DeWayne DaShawn Roberts Russell (born February 10, 1994) is an American professional basketball player for CB Breogán of the Spanish Liga ACB.

==College career==
Russell played his freshman season at Northern Arizona, averaging 14.4 points and 3.2 assists per game. Following the season he transferred to Grand Canyon. As a sophomore, he averaged 14.2 points and 3.9 assists per game, earning Second Team All-Western Athletic Conference (WAC) and WAC All-Newcomer Team honors. Russell averaged 9.7 points and 5.4 assists per game as a junior. On December 3, 2016, he scored a career-high 42 points, surpassing the program NCAA Division I record, in a 79–70 loss to Louisville.

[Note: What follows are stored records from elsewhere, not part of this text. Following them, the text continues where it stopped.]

import Summits.AtomisticToContinuum.BoseEinsteinCondensation.Theses.BECFisherTransfer
import Literature.MathematicalPhysics.QuantumManyBody.PeriodicBoseGasFracEnergy
import Literature.MathematicalPhysics.QuantumManyBody.BoseGasThermodynamicLimitRuelle
import HarnessLib

/-!
# Crux `CoherencePropagation` (stmt-AtomisticToContinuum-14303) — strategist r1 (REDIRECT):
# costume certificate + the best typed split, kernel-checked (NOT filed; see `STRATEGY-CENSUS.md`)

Route `route-AtomisticToContinuum-BECFisherTransfer`, deciding theorem
`closes : HealingScaleCoherence → CoherencePropagation → BoundaryTransferWeak → BoseEinsteinCondensation`.

## Part 1 — the crux is torus BEC with `c = 1/2` in costume

* `PeriodicBecHalf` — the route's target `PeriodicBec` (item 8997, summit-strength by placement:
  censuses `Cruxes/PeriodicBEC/STRATEGY-CENSUS{,-r1}.md`) with the constant FIXED at `c = 1/2`.
* `coherencePropagation_of_periodicBecHalf : PeriodicBecHalf → CoherencePropagation` (drop the
  near-field hypothesis).
* `periodicBecHalf_of_coherence : HealingScaleCoherence → CoherencePropagation → PeriodicBecHalf`
  (the logic of `closes`, stopped before `BoundaryTransferWeak`).
* `coherencePropagation_iff_periodicBecHalf : HealingScaleCoherence → (CoherencePropagation ↔ PeriodicBecHalf)`
  — modulo the route's OWN rank-3 in-class crux, the rank-2 crux IS torus BEC(½).
* `periodicBec_of_periodicBecHalf : PeriodicBecHalf → PeriodicBec`.
* `coherencePropagationAt_mono` — the crux at exponent `σ` implies it at every `σ' ≥ σ`: all content
  sits at `σ → 0⁺` (coherence assumed only just beyond the healing length).

## Part 2 — the best typed split (D-A): Fourier side of the hypothesis + deep-infrared window

* `LowBandOfNearField` (support, provable now, M): near-field coherence `G ≥ 3/4` on `|r| ≤ R` puts
  `≥ (3/4 - ε)N` particles in the plane waves with `|k|R ≤ K(ε)` (termwise ball average of the momentum
  representation `N·G(i,y) = ∑_p n_p cos(k_p·y)`; ball multiplier `ω(t) = 3(sin t - t cos t)/t³`,
  `|ω(t)| ≤ 3(1+t)/t³`). Tools landed: `Theorems.setIntegral_conj_translate_mul_eq_tsum`,
  `Theorems.integral_ball_cos_inner`, `Theorems.re_setAverage_ball_cellWave_le` (sibling route
  BECSubharmonicContinuation, items 9001/9002 proved).
* `DeepWindowBound` (the open piece): near-minimisers put `≤ wN`, `w < 1/4`, into the DEEP-INFRARED
  window `0 < |k| ≤ K/R_σ`, `R_σ = a(ρa³)^{-1/2-σ}` (momenta parametrically BELOW the healing momentum
  `√(ρa)` by the factor `K(ρa³)^σ`), for every `K`, at all small densities.
* `condensate_ge_of_bandBounds` + `CoherencePropagation_of_subs :
  LowBandOfNearField → DeepWindowBound → CoherencePropagation` — PROVED (mode bookkeeping `tr γ = N`,
  `n_0 = condensateOccupation`; `ε := 1/4 - w`).

## Part 3 — placement of the open piece

* `deepWindowBound_of_strongBec : StrongBec → DeepWindowBound`: ANY torus-BEC statement for
  near-minimisers with a constant above `3/4` (uniform in `N`) gives the open piece — it is a
  no-infrared-catastrophe statement of the `stub_irShell` / `DeepIRCube` / `PeriodicIRBound` family
  (`Cruxes/PeriodicBEC/Lines/birth.lean`, `Cruxes/PeriodicBEC/StrategistSplitR1.lean`, item 3972),
  on which no registered line and no tool exists (`Literature.Barriers.AtomisticToContinuum.KineticGapLengthScalesNarrow`).

No `sorry` in this file.
-/

noncomputable section

open MeasureTheory Filter
open scoped ENNReal NNReal BigOperators ComplexConjugate Classical

namespace Summit.AtomisticToContinuum.BoseEinsteinCondensation.Cruxes.CoherencePropagation.StrategistR1
/-- **★★★ THE COMPLETE BINDER LIST WITH THE BILL FLAG, N20 PRODUCED FROM THE MEAN BILL** [folklore].  Factorisation letters with non-negative moduli on ALL classes
(`A ∈ e^{±s_A}·m_A·R_A`, `B ∈ e^{±s_B}·m_B·R_B`, `m_A ≥ 0`, `R_A, R_B > 0`), young class factors matched on all classes at a summable radius `r` (`Core … ∅ m_A m_B r`), non-negative
class weights, the MEAN-BILL letters `Σ_τ (s_A+s_B)·A ≤ μ_K·Σ_τ A` and `Σ_τ (s_A+s_B)·B ≤ μ_K·Σ_τ B` (`μ_K ≥ 0`), and a threshold dial `S_K > 0` with `μ_K∕S_K < 1`, `Σ_K μ_K∕S_K < ∞`,
`Σ_K (r_K + S_K∕vol) < ∞` ⇒ `HybridNE7 l₀ vol T A B {S < s_A+s_B} (μ∕S) 0 0 0 (r + S∕vol)`.  Reading: «(Y) young matching + the one-run factorisation SHAPE + a FIRST-MOMENT letter on
the LR bill» — NO class-uniform modulus is asked: p613310's `S_A + S_B` is replaced by the mean `μ` and a dial, the flag is canonical, and N20's face is PRODUCED (Markov). -/
theorem hybridNE7_billFlag_of_meanBill (hvol : 0 < vol)
    (hA : ∀ (K : ℕ) (t : ℝ), |t| ≤ l₀ → ∀ τ ∈ T K,
      Real.exp (-sA K t τ) * (mA K t τ * RA K) ≤ A K t τ ∧ A K t τ ≤ Real.exp (sA K t τ) * (mA K t τ * RA K))
    (hB : ∀ (K : ℕ) (t : ℝ), |t| ≤ l₀ → ∀ τ ∈ T K,
      Real.exp (-sB K t τ) * (mB K t τ * RB K) ≤ B K t τ ∧ B K t τ ≤ Real.exp (sB K t τ) * (mB K t τ * RB K))
    (hmA : ∀ (K : ℕ) (t : ℝ), |t| ≤ l₀ → ∀ τ ∈ T K, 0 ≤ mA K t τ)
    (hRA : ∀ K, 0 < RA K) (hRB : ∀ K, 0 < RB K) (hm : Core l₀ vol T (fun _ _ => ∅) mA mB r)
    (hA0 : ∀ (K : ℕ) (t : ℝ), |t| ≤ l₀ → ∀ τ ∈ T K, 0 ≤ A K t τ) (hB0 : ∀ (K : ℕ) (t : ℝ), |t| ≤ l₀ → ∀ τ ∈ T K, 0 ≤ B K t τ)
    (hs0 : ∀ (K : ℕ) (t : ℝ), |t| ≤ l₀ → ∀ τ ∈ T K, 0 ≤ sA K t τ + sB K t τ)
    (hμA : ∀ (K : ℕ) (t : ℝ), |t| ≤ l₀ → ∑ τ ∈ T K, (sA K t τ + sB K t τ) * A K t τ ≤ μ K * ∑ τ ∈ T K, A K t τ)
    (hμB : ∀ (K : ℕ) (t : ℝ), |t| ≤ l₀ → ∑ τ ∈ T K, (sA K t τ + sB K t τ) * B K t τ ≤ μ K * ∑ τ ∈ T K, B K t τ)
    (hS : ∀ K, 0 < S K) (hμ0 : ∀ K, 0 ≤ μ K) (hlt : ∀ K, μ K / S K < 1) (hμS : Summable fun K => μ K / S K)
    (hrad : Summable fun K => r K + S K / vol) :
    HybridNE7 l₀ vol T A B (fun K t => (T K).filter fun τ => S K < sA K t τ + sB K t τ) (fun K => μ K / S K)
      (fun _ _ _ => 0) (fun _ _ _ => 0) (fun _ => 0) (fun K => r K + S K / vol) := by
  have hW := relWeightBound_flag_of_meanLetters (φ := fun K t τ => sA K t τ + sB K t τ) hA0 hB0 hs0 hμA hμB hS hμ0 hlt hμS
  have hsub : ∀ (K : ℕ) (t : ℝ), |t| ≤ l₀ → T K \ (T K).filter (fun τ => S K < sA K t τ + sB K t τ) ⊆ T K \ ∅ :=
    fun K t _ => Finset.sdiff_subset_sdiff (Finset.Subset.refl _) (Finset.empty_subset _)
  refine hybridNE7_noShell hW hA0 hB0 hrad
    (core_of_classFactorisation_jointBill hvol (fun K t ht τ hτ => hA K t ht τ (Finset.mem_sdiff.mp hτ).1)
      (fun K t ht τ hτ => hB K t ht τ (Finset.mem_sdiff.mp hτ).1) (fun K t ht τ hτ => ?_) (fun K t ht τ hτ => hmA K t ht τ (Finset.mem_sdiff.mp hτ).1)
      hRA hRB (core_of_subset le_rfl hsub hm))
  exact ((mem_sdiff_flag_iff (φ := fun K t τ => sA K t τ + sB K t τ)).mp hτ).2

/-- **★★ … ON TOP OF A PRIOR FLAG** [folklore]: the same with the letters asked only on the classes kept by a prior flag `Bad` carrying its own N20 weight `W₀`
(`RelWeightBound … Bad W₀`; the mean-bill letters still over all of `T K`, the moduli extended by anything non-negative), `W₀ + μ∕S < 1` ⇒
`HybridNE7 … (Bad ∪ {S < s_A+s_B}) (W₀ + μ∕S) 0 0 0 (r + S∕vol)` (`T4BadClassBooking.relWeightBound_union` BY NAME).  The prior flag is where «pending OLD regions» go. -/
theorem hybridNE7_billFlag_of_meanBill_union (hvol : 0 < vol)
    (hA : ∀ (K : ℕ) (t : ℝ), |t| ≤ l₀ → ∀ τ ∈ T K \ Bad K t,
      Real.exp (-sA K t τ) * (mA K t τ * RA K) ≤ A K t τ ∧ A K t τ ≤ Real.exp (sA K t τ) * (mA K t τ * RA K))
    (hB : ∀ (K : ℕ) (t : ℝ), |t| ≤ l₀ → ∀ τ ∈ T K \ Bad K t,
      Real.exp (-sB K t τ) * (mB K t τ * RB K) ≤ B K t τ ∧ B K t τ ≤ Real.exp (sB K t τ) * (mB K t τ * RB K))
    (hmA : ∀ (K : ℕ) (t : ℝ), |t| ≤ l₀ → ∀ τ ∈ T K \ Bad K t, 0 ≤ mA K t τ)
    (hRA : ∀ K, 0 < RA K) (hRB : ∀ K, 0 < RB K) (hm : Core l₀ vol T Bad mA mB r) (hW₀ : RelWeightBound l₀ T A B Bad W₀)
    (hA0 : ∀ (K : ℕ) (t : ℝ), |t| ≤ l₀ → ∀ τ ∈ T K, 0 ≤ A K t τ) (hB0 : ∀ (K : ℕ) (t : ℝ), |t| ≤ l₀ → ∀ τ ∈ T K, 0 ≤ B K t τ)
    (hs0 : ∀ (K : ℕ) (t : ℝ), |t| ≤ l₀ → ∀ τ ∈ T K, 0 ≤ sA K t τ + sB K t τ)
    (hμA : ∀ (K : ℕ) (t : ℝ), |t| ≤ l₀ → ∑ τ ∈ T K, (sA K t τ + sB K t τ) * A K t τ ≤ μ K * ∑ τ ∈ T K, A K t τ)
    (hμB : ∀ (K : ℕ) (t : ℝ), |t| ≤ l₀ → ∑ τ ∈ T K, (sA K t τ + sB K t τ) * B K t τ ≤ μ K * ∑ τ ∈ T K, B K t τ)
    (hS : ∀ K, 0 < S K) (hμ0 : ∀ K, 0 ≤ μ K) (hlt : ∀ K, W₀ K + μ K / S K < 1) (hμS : Summable fun K => μ K / S K)
    (hrad : Summable fun K => r K + S K / vol) :
    HybridNE7 l₀ vol T A B (fun K t => Bad K t ∪ (T K).filter fun τ => S K < sA K t τ + sB K t τ) (W₀ + fun K => μ K / S K)
      (fun _ _ _ => 0) (fun _ _ _ => 0) (fun _ => 0) (fun K => r K + S K / vol) := by
  have hlt' : ∀ K, μ K / S K < 1 := fun K => by linarith [hlt K, hW₀.nonneg K]
  have hW := relWeightBound_union hW₀
    (relWeightBound_flag_of_meanLetters (φ := fun K t τ => sA K t τ + sB K t τ) hA0 hB0 hs0 hμA hμB hS hμ0 hlt' hμS) hlt hA0 hB0
  exact hybridNE7_noShell hW hA0 hB0 hrad (core_billFlag hvol hA hB hmA hRA hRB hm)

end ClassForm

/-! ## §4 The threshold as a dial: the square-root rule [folklore] -/

section Dial
variable {vol : ℝ} {μ S : ℕ → ℝ}

/-- **AM–GM FOR THE MARKOV DIAL** [folklore]: whatever the threshold `S > 0`, weight plus radius `μ∕S + S∕vol ≥ 2·√(μ∕vol)` (`μ ≥ 0`, `vol > 0`). -/
theorem two_mul_sqrt_le_dial {μ S vol : ℝ} (hμ : 0 ≤ μ) (hS : 0 < S) (hvol : 0 < vol) :
    2 * Real.sqrt (μ / vol) ≤ μ / S + S / vol := by
  have hx : 0 ≤ μ / S := div_nonneg hμ hS.le
  have hy : 0 ≤ S / vol := div_nonneg hS.le hvol.le
  have hprod : μ / S * (S / vol) = μ / vol := by
    rw [div_mul_div_comm, mul_comm μ (S), mul_div_mul_left μ vol hS.ne']
  rw [← hprod, Real.sqrt_mul hx]
  nlinarith [sq_nonneg (Real.sqrt (μ / S) - Real.sqrt (S / vol)), Real.sq_sqrt hx, Real.sq_sqrt hy,
    Real.sqrt_nonneg (μ / S), Real.sqrt_nonneg (S / vol)]
import Literature.ModelTheory.ExponentialFields.SemialgebraicFreeWindowCuts
import Literature.ModelTheory.ExponentialFields.SemialgebraicCertifiedMechanisms
import HarnessLib

/-!
# Certified cuts for a free window

Topic `Literature/ModelTheory/ExponentialFields` — block B2d₂ of the proof of the
`C¹`-triangulation theorem for compact semialgebraic sets
(`Literature.ModelTheory.ExponentialFields.OhmotoShiota2017_c1Triangulation`, statement of
[OhmotoShiota2017, Thm. 1.1]) along the proof of [Pawlucki2024], specialized to `p = 1`.

The induction of block B2c₃ ([Pawlucki2024, Prop. 2.5, proof, Part II, final claim]) rerun with
the certified bookkeeping of blocks B2d₀–B2d₁: the served neighbourhoods come with finitely many
good certificates (domains `U_B`, endpoints among `γ, δ` and the cuts) and certified validity
`CValid` (`exists_cvalid_free`).  The constructions (adapted decomposition, thin bands, thick
ladders) are those of blocks B2c₁, B2c₃.

No named facts are introduced (D-0026).

## References

* [Pawlucki2024] W. Pawłucki, *Strict `C^p`-triangulations — a new approach to
  desingularization*, J. Eur. Math. Soc. 26 (2024), 3863–3909, Prop. 2.5, proof, Part II.
* [Dries1998] L. van den Dries, *Tame topology and o-minimal structures*, Ch. 3 (2.11), Ch. 4 (1.8).
* [OhmotoShiota2017] T. Ohmoto, M. Shiota, *`C¹`-triangulations of semialgebraic sets*,
  J. Topology 10 (2017), Thm. 1.1 (statement only).
-/

noncomputable section

open Set Filter Metric
open _root_.Topology

namespace Literature.ModelTheory.ExponentialFields

open Literature.NumberTheory.Transcendental (IsSemialgebraicFunOn IsSemialgebraicMapOn
  isSemialgebraicFunOn_iff isSemialgebraicMapOn_iff_forall_holds)

section CFreeWindow

variable {m q : ℕ}

/-- Admissible certificates for a free window and a cut family: good, with semialgebraic domain and
endpoints among `γ, δ` and the cuts. [cite: Pawlucki2024, Prop. 2.5 (proof, Part II)] -/
def FreeWindow.CertOK (W : FreeWindow m q) (𝒞 : Finset ((Fin m → ℝ) → ℝ)) (κ : Cert m q) : Prop :=
  κ.Good W.V ∧ IsSemialgebraic ℝ κ.O ∧ (κ.lo = W.γ ∨ κ.lo = W.δ ∨ κ.lo ∈ 𝒞) ∧ (κ.hi = W.γ ∨ κ.hi = W.δ ∨ κ.hi ∈ 𝒞)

As a senior, Russell averaged 21.2 points and 5.4 assists per game, helping Grand Canyon achieve a 22–9 record. He was named to the First Team All-WAC and scored a single-season program Division I record 593 points.

==Professional career==
On September 6, 2017, Russell signed his first professional contract with SLUC Nancy of the French LNB Pro B. He averaged 13.6 points and 5.5 assists per game. On October 8, 2018, Russell signed with Crailsheim Merlins of the German Basketball Bundesliga (BBL). He averaged 11.3 points and 4.2 assists per game. In his second regular season with the team, Russell averaged 14.5 points and 6.4 assists per game but was limited to one game at the 2020 BBL Final Tournament with an injury. On June 30, 2020, he signed with Universo Treviso of the Italian Lega Basket Serie A. Russell averaged 12.2 points, 5.7 assists and 2.7 rebounds per game. He re-signed with the team on June 17, 2021. On June 17, 2022, he signed with the EWE Baskets Oldenburg of the German Basketball Bundesliga, signing a two-year deal.

On June 20, 2024, he signed with Petkim Spor of the Basketbol Süper Ligi (BSL).

On June 29, 2025, he signed with CB Breogán of the Spanish Liga ACB.

==Personal life==
His younger brother, Fatts Russell, played college basketball for Rhode Island and currently plays for U-BT Cluj-Napoca of the Romanian Liga Națională (LNBM), the ABA League and the EuroCup. He was guided by his uncle, Will Roberts, for much of his childhood.